import Literature.AlgebraicGeometry.Morphisms.ProjectiveSubschemeCutOutByTwistEquations
import Mathlib.RingTheory.Polynomial.Basic
import HarnessLib

/-!
# ANY closed subscheme of `ℙ^r_A` (`A` Noetherian) is the vanishing locus of its degree-`d` equations for `d ≫ 0`, read in `𝒪(d)`

Topic `Literature/AlgebraicGeometry/Morphisms`, namespace `Literature.AlgebraicGeometry.Morphisms.ProjCech`.  THEOREMS ONLY (no definition, no
instance, no notation, no named fact, no `sorry`).  Cell `hodgecm-mathlib` (D-0151 ∕ FLOOR 0), P1 sub-line F-4 layer 2, sub-stub (II-b) (the Hom-SCHEME),
brick **(b1)** «a family of closed subschemes CONTAINED IN A FIXED closed `W` is a CLOSED condition» of B-p20 (g14)'s census `CENSUS-F4-IIb-HomScheme`
(road (i′)), FIRST FILE: the generalisation of ★ `ProjectiveSubschemeCutOutByDegreeEquations` (FILE 3) ∕ ★ `ProjectiveSubschemeCutOutByTwistEquations`
(FILE 4) from «closed subscheme of `ℙ^r_k` with Hilbert polynomial `QZ`, `d ≥ B(QZ)`» to «ANY closed subscheme `X₀ ⊂ ℙ^r_A`, `d ≥` the degrees of a
finite generating set of its homogeneous ideal» (so: every `d ≫ 0` when `A` is Noetherian).  Count-neutral Mathlib-side capital: HC_CM is proved only
modulo the 7 printed citations until rung 0 closes — nothing here is about HC.

THE PRINT.  [Hartshorne1977] II Cor. 5.16 (a) (p. 119) with II Prop. 5.9 and Ex. 5.10 (p. 125): a closed subscheme `X₀ ⊂ ℙ^r_A` is `Proj (P ⧸ 𝔞)` for its
(saturated) homogeneous ideal `𝔞 ⊆ P = A[x₀, …, x_r]`, and on the chart `D₊(x_j)` its ideal is `{f ∕ x_j^{deg f} : f ∈ 𝔞 homogeneous}`; if `𝔞` is generated by
forms of degree `≤ d` (e.g. `A` Noetherian, `d ≫ 0`) then `f ∕ x_j^{deg f} = (x_j^{d - deg f} f) ∕ x_j^d` shows that the degree-`d` part `𝔞_d` ALREADY cuts out
`X₀` — [Kollar1996] I (1.6.2)–(1.10) ∕ [MumfordFogartyKirwan1994] Ch. 0 §5 (c) use this to make «sub-families contained in a fixed closed
subscheme» a closed condition on Hilbert schemes.  In the tree's currency (`𝔞 = idealZ ι`, `B_{{j}} = Bsub A r {j} = Γ(ℙ, D₊(x_j))`, `evalRing ι {j} : B_{{j}} →
Γ(X₀, X₀ ∩ D₊(x_j))`, `fracB A j d f = f_d ∕ x_j^d`):

* §1 (any ring `A`) `fracB_of_neg`, `fracB_eq_zero_of_totalDegree_lt` (bookkeeping); **`fracB_mem_span_fracB_of_mem_span`** — if `S ⊆ 𝔞` consists of polynomials
  of total degree `≤ d`, every fraction `f_M ∕ x_j^M` of every `f ∈ (S)` lies in the ideal `⟨g_d ∕ x_j^d : g ∈ 𝔞⟩` of `B_{{j}}`;
  **`ker_evalRing_eq_span_fracB_of_totalDegree_le`** — hence, if such an `S` GENERATES `𝔞`, `ker (B_{{j}} → Γ(X₀, X₀ ∩ D₊(x_j))) = ⟨g_d ∕ x_j^d : g ∈ 𝔞⟩`
  (`ι` affine, e.g. a closed immersion); **`exists_forall_ker_evalRing_eq_span_fracB`** — for `A` NOETHERIAN this holds for all `d ≥ d₀(X₀)`;
* §2 (sheaf letter, `ι` a closed immersion) `ker_ideal_Dplus_eq_span_of_totalDegree_le` — the ideal SHEAF of `X₀` on `D₊(x_j)` is generated by the
  `evalRing (𝟙 ℙ) {j} (g_d ∕ x_j^d)`; **`ker_eq_vanishingIdeal_transpose_of_totalDegree_le`** — for equations `v : K₀ ⟶ π_* 𝒪_ℙ(d)` over `Spec A` whose chart
  coordinates are exactly these functions (binders `hv`, `hv'` VERBATIM those of ★ FILE 4 `ker_eq_vanishingIdeal_transpose_of_hilbertPolynomial`), the ideal sheaf of
  `X₀` IS the vanishing ideal of `v♭ : π^* K₀ ⟶ 𝒪_ℙ(d)` — **`X₀ = V(v♭)`**; `…_of_isNoetherianRing` — the `∃ d₀, ∀ d ≥ d₀` packaging.

## References
* [Hartshorne1977] R. Hartshorne, *Algebraic Geometry* (1977), II Prop. 5.9, Cor. 5.16 (a) (p. 119), Ex. 5.10 (p. 125), II Prop. 2.5 (b) (p. 76).
* [MumfordFogartyKirwan1994] D. Mumford, J. Fogarty, F. Kirwan, *Geometric Invariant Theory*, 3rd ed. (1994), Ch. 0 §5 (c) (p. 23).
* [Mumford1966CurvesSurface] D. Mumford, *Lectures on Curves on an Algebraic Surface* (1966), Lecture 15 (IV.)–(V.) (pp. 107–108) (the flat case).
-/

noncomputable section

-- `TopCat.Presheaf`/`Scheme.Modules` are not reducible (as in Mathlib's `AlgebraicGeometry/Modules`).
set_option backward.isDefEq.respectTransparency false

universe u

-- needed to MENTION Mathlib's `Proj.awayToSection (grading A r)` / `Proj.basicOpenIsoAway` (as in ★ `Morphisms/CechH1Projective`, ★ FILE 4)
-- (re-cut B-typ03 (g19): no `attribute [local instance] MvPolynomial.gradedAlgebra`; the grading is supplied inline by `letI`, pattern ★ `Motives/ChowZeroSupportedOnHyperplaneSectionOfDegreeLE`)

open CategoryTheory CategoryTheory.Limits AlgebraicGeometry TopologicalSpace Opposite Polynomial
open Literature.Algebra.Homology Literature.Algebra.Homology.LaurentCech
open Literature.AlgebraicGeometry.Modules Literature.AlgebraicGeometry.Modules.SerreTwist

namespace Literature.AlgebraicGeometry.Morphisms

namespace ProjCech

/-! ## §1 Any ring: the chart ideal from a generating set of bounded degree -/

section AnyRing

variable {A : Type u} [CommRing A] {r : ℕ} {X₀ : Scheme.{u}} (ι : X₀ ⟶ PP A r)

/-- `k_b ∕ x_j^b = 0` for `b < 0` (there is no component of negative degree). [cite: Hartshorne1977, II Proposition 2.5 (b) (p. 76)] -/
theorem fracB_of_neg (j : Fin (r + 1)) {b : ℤ} (hb : b < 0) (k : P A r) : fracB A j b k = 0 := by
  apply Subtype.ext
  change fracL A j b k = 0
  rw [fracL, hcomp_of_neg hb, map_zero, zero_mul]

/-- `k_b ∕ x_j^b = 0` for `b > deg k` (Mathlib `MvPolynomial.homogeneousComponent_eq_zero`). [cite: Hartshorne1977, II Proposition 2.5 (b) (p. 76)] -/
theorem fracB_eq_zero_of_totalDegree_lt (j : Fin (r + 1)) {n : ℕ} {k : P A r} (h : k.totalDegree < n) :
    fracB A j (n : ℤ) k = 0 := by
  apply Subtype.ext
  change fracL A j n k = 0
  rw [fracL, hcomp_natCast, MvPolynomial.homogeneousComponent_eq_zero _ _ h, map_zero, zero_mul]

/-- **Fractions of the ideal generated by forms of degree `≤ d` lie in `⟨g_d ∕ x_j^d : g ∈ 𝔞⟩`**: if `S ⊆ 𝔞 = idealZ ι` consists of polynomials of
total degree `≤ d`, then for every `f` in the ideal `(S)` and every `M`, `f_M ∕ x_j^M ∈ ⟨g_d ∕ x_j^d : g ∈ 𝔞⟩ ⊆ B_{{j}}` — on generators `g ∈ S`:
`g_M ∕ x_j^M = (x_j^{d-M} g)_d ∕ x_j^d` for `M ≤ d` (★ `fracB_X_pow_mul`) and `= 0` for `M > d ≥ deg g`; products by ★ `fracB_mul`.
[cite: Hartshorne1977, II Prop. 5.9 and Cor. 5.16 (a) (p. 119)] -/
theorem fracB_mem_span_fracB_of_mem_span {S : Set (P A r)} (hS : ∀ g ∈ S, g ∈ idealZ ι) {d : ℕ}
    (hSd : ∀ g ∈ S, g.totalDegree ≤ d) (j : Fin (r + 1)) {f : P A r} (hf : f ∈ Ideal.span S) (M : ℤ) :
    fracB A j M f ∈ Ideal.span (Set.range fun g : idealZ ι => fracB A j d (g : P A r)) := by
  induction hf using Submodule.span_induction generalizing M with
  | mem g hg =>
    rcases lt_or_ge M 0 with hM | hM
    · rw [fracB_of_neg j hM]
      exact Ideal.zero_mem _
    · obtain ⟨n, rfl⟩ := Int.eq_ofNat_of_zero_le hM
      rcases le_or_gt n d with hnd | hnd
      · -- `g_n ∕ x_j^n = (x_j^{d-n} g)_d ∕ x_j^d`
        have h : fracB A j (d : ℤ) (MvPolynomial.X j ^ (d - n) * g) = fracB A j (n : ℤ) g := by
          have e : (n : ℤ) + ((d - n : ℕ) : ℤ) = (d : ℤ) := by omega
          rw [← e]
          exact fracB_X_pow_mul j (d - n) (n : ℤ) g
        rw [← h]
        exact Ideal.subset_span ⟨⟨_, Ideal.mul_mem_left _ _ (hS g hg)⟩, rfl⟩
      · rw [fracB_eq_zero_of_totalDegree_lt j ((hSd g hg).trans_lt hnd)]
        exact Ideal.zero_mem _
  | zero => rw [fracB_zero]; exact Ideal.zero_mem _
  | add f f' _ _ hf hf' => rw [fracB_add]; exact Ideal.add_mem _ (hf M) (hf' M)
  | smul a f _ hf =>
    rw [smul_eq_mul, fracB_mul]
    exact Ideal.sum_mem _ fun c _ => Ideal.mul_mem_left _ _ (hf c)

/-- **If `𝔞` is generated by forms of degree `≤ d`, the ideal of `X₀` on the chart `D₊(x_j)` is generated by the dehomogenised degree-`d` forms**:
`ker (B_{{j}} → Γ(X₀, X₀ ∩ D₊(x_j))) = ⟨g_d ∕ x_j^d : g ∈ 𝔞⟩` (`ι` affine, e.g. a closed immersion; no Hilbert-polynomial hypothesis, cf. ★
`ker_evalRing_eq_span_fracB_of_hilbertPolynomial`).  `⊇` is the definition of `𝔞`; for `⊆`, a fraction in the kernel is `f_N ∕ x_j^N` with `f ∈ 𝔞` (★
`exists_mem_idealZ_of_evalRing_eq_zero`, ★ `eq_fracB_of_xs_mul_eq`) and `fracB_mem_span_fracB_of_mem_span` applies.
[cite: Hartshorne1977, II Prop. 5.9 and Cor. 5.16 (a) (p. 119)] -/
theorem ker_evalRing_eq_span_fracB_of_totalDegree_le [IsAffineHom ι] {S : Set (P A r)} (hS : Ideal.span S = idealZ ι)
    {d : ℕ} (hSd : ∀ g ∈ S, g.totalDegree ≤ d) (j : Fin (r + 1)) :
    RingHom.ker (evalRing ι {j}) = Ideal.span (Set.range fun g : idealZ ι => fracB A j d (g : P A r)) := by
  apply le_antisymm
  · intro x hx
    obtain ⟨N, f, hf, hxf⟩ := exists_mem_idealZ_of_evalRing_eq_zero ι ((RingHom.mem_ker).1 hx)
    rw [eq_fracB_of_xs_mul_eq j hxf]
    rw [← hS] at hf
    exact fracB_mem_span_fracB_of_mem_span ι (fun g hg => hS ▸ Ideal.subset_span hg) hSd j hf N
  · rw [Ideal.span_le]
    rintro _ ⟨g, rfl⟩
    exact fracB_mem_ker_evalRing ι g.2 j d

/-- **For `A` Noetherian, the chart ideals of ANY closed subscheme of `ℙ^r_A` are generated by its dehomogenised degree-`d` forms for all `d ≫ 0`**
(`P = A[x₀,…,x_r]` is Noetherian, so `𝔞` is generated by finitely many polynomials; take `d₀` = the maximum of their degrees).
[cite: Hartshorne1977, II Cor. 5.16 (a) (p. 119) and Ex. 5.10 (p. 125)] -/
theorem exists_forall_ker_evalRing_eq_span_fracB [IsAffineHom ι] [IsNoetherianRing A] :
    ∃ d₀ : ℕ, ∀ d : ℕ, d₀ ≤ d → ∀ j : Fin (r + 1),
      RingHom.ker (evalRing ι {j}) = Ideal.span (Set.range fun g : idealZ ι => fracB A j d (g : P A r)) := by
  obtain ⟨S, hS⟩ := (IsNoetherian.noetherian (idealZ ι) : (idealZ ι).FG)
  refine ⟨S.sup MvPolynomial.totalDegree, fun d hd j => ?_⟩
  exact ker_evalRing_eq_span_fracB_of_totalDegree_le ι hS
    (fun g hg => (Finset.le_sup (f := MvPolynomial.totalDegree) hg).trans hd) j

end AnyRing

/-! ## §2 The sheaf letter: `X₀ = V(v♭)` for degree-`d` equations with the right chart coordinates -/

section Sheaf

variable {A : Type u} [CommRing A] {r : ℕ} {X₀ : Scheme.{u}} (ι : X₀ ⟶ PP A r) [IsClosedImmersion ι]

/-- **The ideal sheaf of `X₀ ⊂ ℙ^r_A` on `D₊(x_j)` is generated by the dehomogenised degree-`d` forms of its homogeneous ideal**, whenever `𝔞` is
generated by polynomials of degree `≤ d` (★ `ker_ideal_Dplus_eq_map_ker_evalRing` + §1, moved into `Γ(ℙ, D₊(x_j))` by `evalRing (𝟙 ℙ) {j}`).
[cite: Hartshorne1977, II Cor. 5.16 (a) (p. 119)] -/
theorem ker_ideal_Dplus_eq_span_of_totalDegree_le {S : Set (P A r)} (hS : Ideal.span S = idealZ ι) {d : ℕ}
    (hSd : ∀ g ∈ S, g.totalDegree ≤ d) (j : Fin (r + 1)) :
    ι.ker.ideal ⟨Dplus A r {j}, isAffineOpen_Zop (𝟙 (PP A r)) (Finset.singleton_nonempty j)⟩ =
      Ideal.span (Set.range fun f : idealZ ι =>
        show Γ(PP A r, Dplus A r {j}) from evalRing (𝟙 (PP A r)) {j} (fracB A j d (f : P A r))) := by
  rw [ker_ideal_Dplus_eq_map_ker_evalRing, ker_evalRing_eq_span_fracB_of_totalDegree_le ι hS hSd j, Ideal.map_span,
    ← Set.range_comp]
  rfl

variable {K₀ : (Spec (CommRingCat.of A)).Modules} (d : ℕ)
  (v : K₀ ⟶ (Scheme.Modules.pushforward (toSpec A r)).obj (twistMod (𝟙 (PP A r)) (unitModule (PP A r)) d))

/-- **ANY CLOSED SUBSCHEME OF `ℙ^r_A` IS THE VANISHING LOCUS OF ITS DEGREE-`d` EQUATIONS, `d` ≥ the degrees of a generating set of its homogeneous
ideal** (sheaf letter; the non-flat, any-ring twin of ★ `ker_eq_vanishingIdeal_transpose_of_hilbertPolynomial`): let `v : K₀ ⟶ π_* 𝒪_ℙ(d)`
(`π : ℙ^r_A → Spec A`, `𝒪_ℙ(d)` the twist model along `𝟙 ℙ`) be equations whose `j`-coordinates on every chart `D₊(x_j)` are exactly the dehomogenised
degree-`d` forms of `𝔞 = idealZ ι` (`hv`, `hv'`, VERBATIM the binders of ★ FILE 4).  Then the ideal sheaf of `ι : X₀ ↪ ℙ^r_A` IS the vanishing ideal
of the transposed equations `v♭ : π^* K₀ ⟶ 𝒪_ℙ(d)` — both have, on every `D₊(x_j)`, the ideal generated by these functions (§2 and ★
`vanishingIdeal_transpose_ideal_Zop_eq_span`). [cite: Hartshorne1977, II Cor. 5.16 (a) (p. 119) and Ex. 5.10 (p. 125)]
[cite: MumfordFogartyKirwan1994, Ch. 0 §5 (c) (p. 23)] -/
theorem ker_eq_vanishingIdeal_transpose_of_totalDegree_le {S : Set (P A r)} (hS : Ideal.span S = idealZ ι)
    (hSd : ∀ g ∈ S, g.totalDegree ≤ d) (hK : IsAffineLocalizing K₀)
    (hv : ∀ (x : Γ(K₀, ⊤)) (j : Fin (r + 1)), ∃ f ∈ idealZ ι,
      chartEquiv (𝟙 (PP A r)) (unitModule (PP A r)) d (le_refl (Zop (𝟙 (PP A r)) {j}))
          ((twistMod (𝟙 (PP A r)) (unitModule (PP A r)) d).presheaf.map
            (homOfLE (le_top : Zop (𝟙 (PP A r)) {j} ≤ toSpec A r ⁻¹ᵁ ⊤)).op
            (show Γ(twistMod (𝟙 (PP A r)) (unitModule (PP A r)) d, toSpec A r ⁻¹ᵁ ⊤) from v.app ⊤ x)) =
        evalRing (𝟙 (PP A r)) {j} (fracB A j d f))
    (hv' : ∀ f ∈ idealZ ι, ∀ j : Fin (r + 1), ∃ x : Γ(K₀, ⊤),
      chartEquiv (𝟙 (PP A r)) (unitModule (PP A r)) d (le_refl (Zop (𝟙 (PP A r)) {j}))
          ((twistMod (𝟙 (PP A r)) (unitModule (PP A r)) d).presheaf.map
            (homOfLE (le_top : Zop (𝟙 (PP A r)) {j} ≤ toSpec A r ⁻¹ᵁ ⊤)).op
            (show Γ(twistMod (𝟙 (PP A r)) (unitModule (PP A r)) d, toSpec A r ⁻¹ᵁ ⊤) from v.app ⊤ x)) =
        evalRing (𝟙 (PP A r)) {j} (fracB A j d f)) :
    ι.ker = vanishingIdeal (((Scheme.Modules.pullbackPushforwardAdjunction (toSpec A r)).homEquiv K₀ _).symm v) := by
  refine Scheme.IdealSheafData.ext_of_iSup_eq_top
    (fun j : Fin (r + 1) => (⟨Dplus A r {j}, isAffineOpen_Zop (𝟙 (PP A r)) (Finset.singleton_nonempty j)⟩ : (PP A r).affineOpens))
    (iSup_cover_eq_top (𝟙 (PP A r))) fun j => ?_
  rw [ker_ideal_Dplus_eq_span_of_totalDegree_le ι hS hSd j]
  change _ = (vanishingIdeal _).ideal ⟨Zop (𝟙 (PP A r)) {j}, isAffineOpen_Zop (𝟙 (PP A r)) (Finset.singleton_nonempty j)⟩
  rw [vanishingIdeal_transpose_ideal_Zop_eq_span (𝟙 (PP A r)) (toSpec A r) d v hK j]
  apply le_antisymm
  · rw [Ideal.span_le]
    rintro _ ⟨f, rfl⟩
    obtain ⟨x, hx⟩ := hv' f f.2 j
    exact Ideal.subset_span ⟨x, hx⟩
  · rw [Ideal.span_le]
    rintro _ ⟨x, rfl⟩
    obtain ⟨f, hf, hx⟩ := hv x j
    exact Ideal.subset_span ⟨⟨f, hf⟩, hx.symm⟩

/-- **The same for `A` Noetherian and every `d ≫ 0`**: there is `d₀` such that for every `d ≥ d₀` and every system of degree-`d` equations `v` with the
chart coordinates of `𝔞` (binders as above), `𝓘_{X₀} = V(v♭)`. [cite: Hartshorne1977, II Cor. 5.16 (a) (p. 119) and Ex. 5.10 (p. 125)] -/
theorem exists_forall_ker_eq_vanishingIdeal_transpose [IsNoetherianRing A] :
    ∃ d₀ : ℕ, ∀ d : ℕ, d₀ ≤ d → ∀ ⦃K₀ : (Spec (CommRingCat.of A)).Modules⦄ (_ : IsAffineLocalizing K₀)
      (v : K₀ ⟶ (Scheme.Modules.pushforward (toSpec A r)).obj (twistMod (𝟙 (PP A r)) (unitModule (PP A r)) d)),
      (∀ (x : Γ(K₀, ⊤)) (j : Fin (r + 1)), ∃ f ∈ idealZ ι,
        chartEquiv (𝟙 (PP A r)) (unitModule (PP A r)) d (le_refl (Zop (𝟙 (PP A r)) {j}))
            ((twistMod (𝟙 (PP A r)) (unitModule (PP A r)) d).presheaf.map
              (homOfLE (le_top : Zop (𝟙 (PP A r)) {j} ≤ toSpec A r ⁻¹ᵁ ⊤)).op
              (show Γ(twistMod (𝟙 (PP A r)) (unitModule (PP A r)) d, toSpec A r ⁻¹ᵁ ⊤) from v.app ⊤ x)) =
          evalRing (𝟙 (PP A r)) {j} (fracB A j d f)) →
      (∀ f ∈ idealZ ι, ∀ j : Fin (r + 1), ∃ x : Γ(K₀, ⊤),
        chartEquiv (𝟙 (PP A r)) (unitModule (PP A r)) d (le_refl (Zop (𝟙 (PP A r)) {j}))
            ((twistMod (𝟙 (PP A r)) (unitModule (PP A r)) d).presheaf.map
              (homOfLE (le_top : Zop (𝟙 (PP A r)) {j} ≤ toSpec A r ⁻¹ᵁ ⊤)).op
              (show Γ(twistMod (𝟙 (PP A r)) (unitModule (PP A r)) d, toSpec A r ⁻¹ᵁ ⊤) from v.app ⊤ x)) =
          evalRing (𝟙 (PP A r)) {j} (fracB A j d f)) →
      ι.ker = vanishingIdeal (((Scheme.Modules.pullbackPushforwardAdjunction (toSpec A r)).homEquiv K₀ _).symm v) := by
  obtain ⟨S, hS⟩ := (IsNoetherian.noetherian (idealZ ι) : (idealZ ι).FG)
  refine ⟨S.sup MvPolynomial.totalDegree, fun d hd K₀ hK v hv hv' => ?_⟩
  exact ker_eq_vanishingIdeal_transpose_of_totalDegree_le ι d v hS
    (fun g hg => (Finset.le_sup (f := MvPolynomial.totalDegree) hg).trans hd) hK hv hv'

end Sheaf

end ProjCech

end Literature.AlgebraicGeometry.Morphisms

end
###
# [PROBLEM DESCRIPTION]
Among the lines above, which hold the word "letter"? Report each one.

# [RESULT]
* §2 (sheaf letter, `ι` a closed immersion) `ker_ideal_Dplus_eq_span_of_totalDegree_le` — the ideal SHEAF of `X₀` on `D₊(x_j)` is generated by the
/-! ## §2 The sheaf letter: `X₀ = V(v♭)` for degree-`d` equations with the right chart coordinates -/
ideal** (sheaf letter; the non-flat, any-ring twin of ★ `ker_eq_vanishingIdeal_transpose_of_hilbertPolynomial`): let `v : K₀ ⟶ π_* 𝒪_ℙ(d)`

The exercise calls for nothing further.